For many years only two distribution channels were available for most material -- vinyl disc, cassette, FM broadcast and later the Compact Disc. Quadraphonic techniques attempted to extend sound into two dimensions, but the additional channels had to be squeezed into the two existing ones. The major disadvantage all the quad systems shared was the need to rely on these two channels. They all required stereo compatibility and this compromised the performance in one way or another. What everyone looked for was a way of carrying the four quad channels individually to the listener. It was only really possible with tape, and for many reasons, quad died out as far as the record buyer was concerned.
As far as the record-buyer was concerned, only one surround technology persisted, primarily because of its superior performance even in a two-channel environment: the British surround system Ambisonics, developed in the late Sixties by Michael Gerzon of the Mathematical Institute in Oxford, Professor Peter Fellgett at the University of Reading, and others. Despite the rise of other systems today, there are still a great many Ambisonic albums available today -- and the number is increasing all the time.
In the film world, however, quad continued -- and eventually flourished, thanks largely to the efforts of Dolby Laboratories. Problems with holes between the speakers in quad -- inevitable when the speakers are more than 60 degrees apart and level only is used to position sounds in the environment -- led to the introduction of a center-front dialog channel. A Low Frequency Effects (LFE) channel added extra impact to movie blockbusters. And eventually a second surround channel was introduced, providing the ability to localize sounds towards the rear of the listener.
The result was the 5.1 system, which is now moving into the home with the advent of home theater systems and particularly DVD, the Digital Versatile Disc, allowing at least five full-bandwidth digital channels to be supplied direct from the production environment to the listener at home. Today, DVD-Video offers 5.1 digital audio to home listeners, while the emerging DVD-Audio and Super-Audio CD systems offer high quality audio-only listening with both 5.1 and stereo layers or areas on the same disc -- in some cases with an additional Red Book CD-like layer for backwards compatibility.
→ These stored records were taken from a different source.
/-! ### §3 (H4): antipodes on the periodic Fermi surface are `-p` modulo `2πℤ²` -/

/-- Non-zero vectors of `2πℤ²` have norm `≥ 2π`. [folklore] -/
theorem klfs_dualLattice_norm_ge {γ : Momentum} (hγ : γ ∈ (FermiRG.Crystal.cubic 2).dualLattice)
    (hne : γ ≠ 0) : 2 * π ≤ ‖γ‖ := by
  obtain ⟨n0, h0⟩ := klfs_dualLattice_coord hγ 0
  obtain ⟨n1, h1⟩ := klfs_dualLattice_coord hγ 1
  have key : ∀ (i : Fin 2) (n : ℤ), γ i = 2 * π * n → n ≠ 0 → 2 * π ≤ ‖γ‖ := by
    intro i n hi hn
    have h1le : (1 : ℝ) ≤ |(n : ℝ)| := by
      rw [← Int.cast_abs]; exact_mod_cast Int.one_le_abs hn
    calc 2 * π ≤ 2 * π * |(n : ℝ)| := by nlinarith [Real.pi_pos]
      _ = ‖γ i‖ := by rw [Real.norm_eq_abs, hi, abs_mul, abs_of_pos Real.two_pi_pos]
      _ ≤ ‖γ‖ := PiLp.norm_apply_le γ i
  by_cases hn0 : n0 = 0
  · refine key 1 n1 h1 fun hn1 => hne ?_
    ext i
    fin_cases i
    · simpa [hn0] using h0
    · simpa [hn1] using h1
  · exact key 0 n0 h0 hn0

/-- Translation by `Γ#` does not change `sin pᵢ`. [folklore] -/
theorem klfs_sin_add_dualLattice {γ : Momentum} (hγ : γ ∈ (FermiRG.Crystal.cubic 2).dualLattice)
    (x : Momentum) (i : Fin 2) : Real.sin ((x + γ) i) = Real.sin (x i) := by
  obtain ⟨n, hn⟩ := klfs_dualLattice_coord hγ i
  rw [PiLp.add_apply, hn, show x i + 2 * π * (n : ℝ) = x i + n * (2 * π) by ring, Real.sin_add_int_mul_two_pi]

/-- A point of the cell `F = [-π,π)²` has sup norm `≤ π`. [folklore] -/
theorem klfs_supNorm_le_pi_of_mem_cell {z : Momentum} (hz : z ∈ (FermiRG.Crystal.cubic 2).fundamentalDomain) :
    ‖WithLp.ofLp z‖ ≤ π := by
  rw [pi_norm_le_iff_of_nonneg Real.pi_pos.le]
  intro i
  have h := (klfs_mem_cubic_fundamentalDomain.1 hz) i
  rw [Real.norm_eq_abs]
  exact abs_le.2 ⟨h.1, h.2.le⟩

/-- **Antipodes are `-p` modulo `2πℤ²`.** If `p, q` lie on the periodic Fermi surface of `e = ε - μ`
(`-4 < μ < 0`) and their unit normals are opposite (`|∇e(p)| ∇e(q) = -|∇e(q)| ∇e(p)`, FST III's antipode
relation), then `q = -p + γ` for some `γ ∈ 2πℤ²`: reduce both to the cell, where the curve is the polar
graph `fermiPolar μ`, and use the injectivity of the Gauss map modulo the central symmetry
(`klfs_parallel_gradients`); the same-normal alternative would force `∇e(p) = 0`. [folklore] -/
theorem klfs_antipode_eq_neg_add {μ : ℝ} (hμ₁ : -4 < μ) (hμ₂ : μ < 0) {p q : Momentum}
    (hp : squareDispersion 1 0 p - μ = 0) (hq : squareDispersion 1 0 q - μ = 0)
    (hn : ‖gradient (fun z : Momentum => squareDispersion 1 0 z - μ) p‖ •
        gradient (fun z : Momentum => squareDispersion 1 0 z - μ) q =
      -(‖gradient (fun z : Momentum => squareDispersion 1 0 z - μ) q‖ •
        gradient (fun z : Momentum => squareDispersion 1 0 z - μ) p)) :
    ∃ γ ∈ (FermiRG.Crystal.cubic 2).dualLattice, q = -p + γ := by
  set Np := ‖gradient (fun z : Momentum => squareDispersion 1 0 z - μ) p‖ with hNp
  set Nq := ‖gradient (fun z : Momentum => squareDispersion 1 0 z - μ) q‖ with hNq
  have hNp0 : 0 < Np := norm_pos_iff.2 (klfs_gradient_e_ne_zero hμ₁ hμ₂ (klfs_mem_fermiSurface_iff.2 (by linarith)))
  have hNq0 : 0 < Nq := norm_pos_iff.2 (klfs_gradient_e_ne_zero hμ₁ hμ₂ (klfs_mem_fermiSurface_iff.2 (by linarith)))
  -- the antipode relation in coordinates
  rw [klfs_gradient_level μ q, klfs_gradient_level μ p, gradient_squareDispersion, gradient_squareDispersion] at hn
  have hn0 : Np * (2 * Real.sin (q 0)) = -(Nq * (2 * Real.sin (p 0))) := by
    have := congrArg (fun v : Momentum => v 0) hn; simpa using this
  have hn1 : Np * (2 * Real.sin (q 1)) = -(Nq * (2 * Real.sin (p 1))) := by
    have := congrArg (fun v : Momentum => v 1) hn; simpa using this
  -- cell representatives
  obtain ⟨gp, hgp, -⟩ := (FermiRG.Crystal.cubic 2).existsUnique_rep p
  obtain ⟨gq, hgq, -⟩ := (FermiRG.Crystal.cubic 2).existsUnique_rep q
  have hsp : ∀ i, Real.sin ((p + (gp : Momentum)) i) = Real.sin (p i) := klfs_sin_add_dualLattice gp.2 p
  have hsq : ∀ i, Real.sin ((q + (gq : Momentum)) i) = Real.sin (q i) := klfs_sin_add_dualLattice gq.2 q
  have hlev : ∀ (x : Momentum) (g : (FermiRG.Crystal.cubic 2).dualLattice), squareDispersion 1 0 x - μ = 0 →
      sqDispersion (WithLp.ofLp (x + (g : Momentum))) = μ := by
    intro x g hx
    have hper := klfs_isLatticePeriodic_e μ (g : Momentum) g.2 x
    beta_reduce at hper
    rw [← squareDispersion_one_zero_eq_sqDispersion]; linarith
  obtain ⟨θ, -, hθ⟩ := exists_fermiPolar_eq hμ₁ hμ₂ (klfs_supNorm_le_pi_of_mem_cell hgp) (hlev p gp hp)
  obtain ⟨φ, -, hφ⟩ := exists_fermiPolar_eq hμ₁ hμ₂ (klfs_supNorm_le_pi_of_mem_cell hgq) (hlev q gq hq)
  have hX : ∀ ψ, fermiPolar μ ψ 0 = bandX μ ψ := fun ψ => fermiPolar_apply_zero μ ψ
  have hY : ∀ ψ, fermiPolar μ ψ 1 = bandY μ ψ := fun ψ => fermiPolar_apply_one μ ψ
  have hp0 : Real.sin (bandX μ θ) = Real.sin (p 0) := by rw [← hX, hθ, hsp]
  have hp1 : Real.sin (bandY μ θ) = Real.sin (p 1) := by rw [← hY, hθ, hsp]
  have hq0 : Real.sin (bandX μ φ) = Real.sin (q 0) := by rw [← hX, hφ, hsq]
  have hq1 : Real.sin (bandY μ φ) = Real.sin (q 1) := by rw [← hY, hφ, hsq]
  -- the gradients are parallel
  have hcross : Real.sin (bandX μ θ) * Real.sin (bandY μ φ) - Real.sin (bandY μ θ) * Real.sin (bandX μ φ) = 0 := by
    rw [hp0, hp1, hq0, hq1]
    have h : Np * (Real.sin (p 0) * Real.sin (q 1) - Real.sin (p 1) * Real.sin (q 0)) = 0 := by
      linear_combination (Real.sin (p 0) / 2) * hn1 - (Real.sin (p 1) / 2) * hn0
    rcases mul_eq_zero.1 h with h | h
    · exact absurd h hNp0.ne'
    · exact h
  obtain ⟨σ, hσ, hσX, hσY⟩ := klfs_parallel_gradients hμ₁ hμ₂ hcross
  rcases hσ with rfl | rfl
  · -- same normal: then `sin p₀ = sin p₁ = 0`, contradicting `∇e(p) ≠ 0`
    exfalso
    rw [one_mul] at hσX hσY
    have hs0 : Real.sin (q 0) = Real.sin (p 0) := by rw [← hq0, hσX, hp0]
    have hs1 : Real.sin (q 1) = Real.sin (p 1) := by rw [← hq1, hσY, hp1]
    rw [hs0] at hn0
    rw [hs1] at hn1
    have h0 : Real.sin (p 0) = 0 := by nlinarith
    have h1 : Real.sin (p 1) = 0 := by nlinarith
    have : gradient (squareDispersion 1 0) p = 0 := by
      rw [gradient_squareDispersion]; ext i; fin_cases i <;> simp [h0, h1]
    exact klfs_gradient_e_ne_zero hμ₁ hμ₂ (klfs_mem_fermiSurface_iff.2 (by linarith : squareDispersion 1 0 p = μ))
      (by rw [klfs_gradient_level]; exact this)
  · -- opposite points in the cell: `q + gq = -(p + gp)`
    have hqp : q + (gq : Momentum) = -(p + (gp : Momentum)) := by
      rw [← hφ, ← hθ]
      ext i
      fin_cases i
      · show fermiPolar μ φ 0 = (-fermiPolar μ θ) 0
        rw [PiLp.neg_apply, hX, hX, hσX, neg_one_mul]
      · show fermiPolar μ φ 1 = (-fermiPolar μ θ) 1
        rw [PiLp.neg_apply, hY, hY, hσY, neg_one_mul]
    refine ⟨-(gp : Momentum) - (gq : Momentum), Submodule.sub_mem _ (Submodule.neg_mem _ gp.2) gq.2, ?_⟩
    have := congrArg (fun v => v - (gq : Momentum)) hqp
    simp only [add_sub_cancel_right] at this
    rw [this]; abel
The dream of the Quad enthusiasts -- discrete, multiple channels -- is now a reality.
In traditional Ambisonics, either a special Soundfield microphone or similar array, or Ambisonic mixing equipment, is used to capture or generate a surround-sound experience which is generally recorded as a B-Format signal, containing full details of the entire audio environment. This signal, consisting of up to four interrelated tracks -- front minus back (X), left minus right (Y), and up minus down (Z), plus a mono sum of left, right, front, back, up and down (W) -- is unfortunately not compatible with most distribution systems (such as left-right stereo). As a result, an encoding scheme, UHJ, was developed in the Seventies to provide this compatibility. In addition to the work of Gerzon, Fellgett and others in the UK, UHJ owes a debt to Duane Cooper in the USA.
UHJ is a hierarchy, and in its fullest form uses four channels to represent the same data as is present in a 4-channel B-Format signal. However instead of the sum-and-difference channels of B-Format, UHJ utilizes up to four channels of which two are compatible with stereo. Remove the fourth channel, Q, and you remove the height information (until recently a unique feature of Ambisonics); remove the third channel, T, and you reduce the accuracy of the horizontal (planar) surround; listen to the remaining L and R signals with a decoder and you get good horizontal surround; listen to them without a decoder and you get "super-stereo", or sum them for superb mono compatibility.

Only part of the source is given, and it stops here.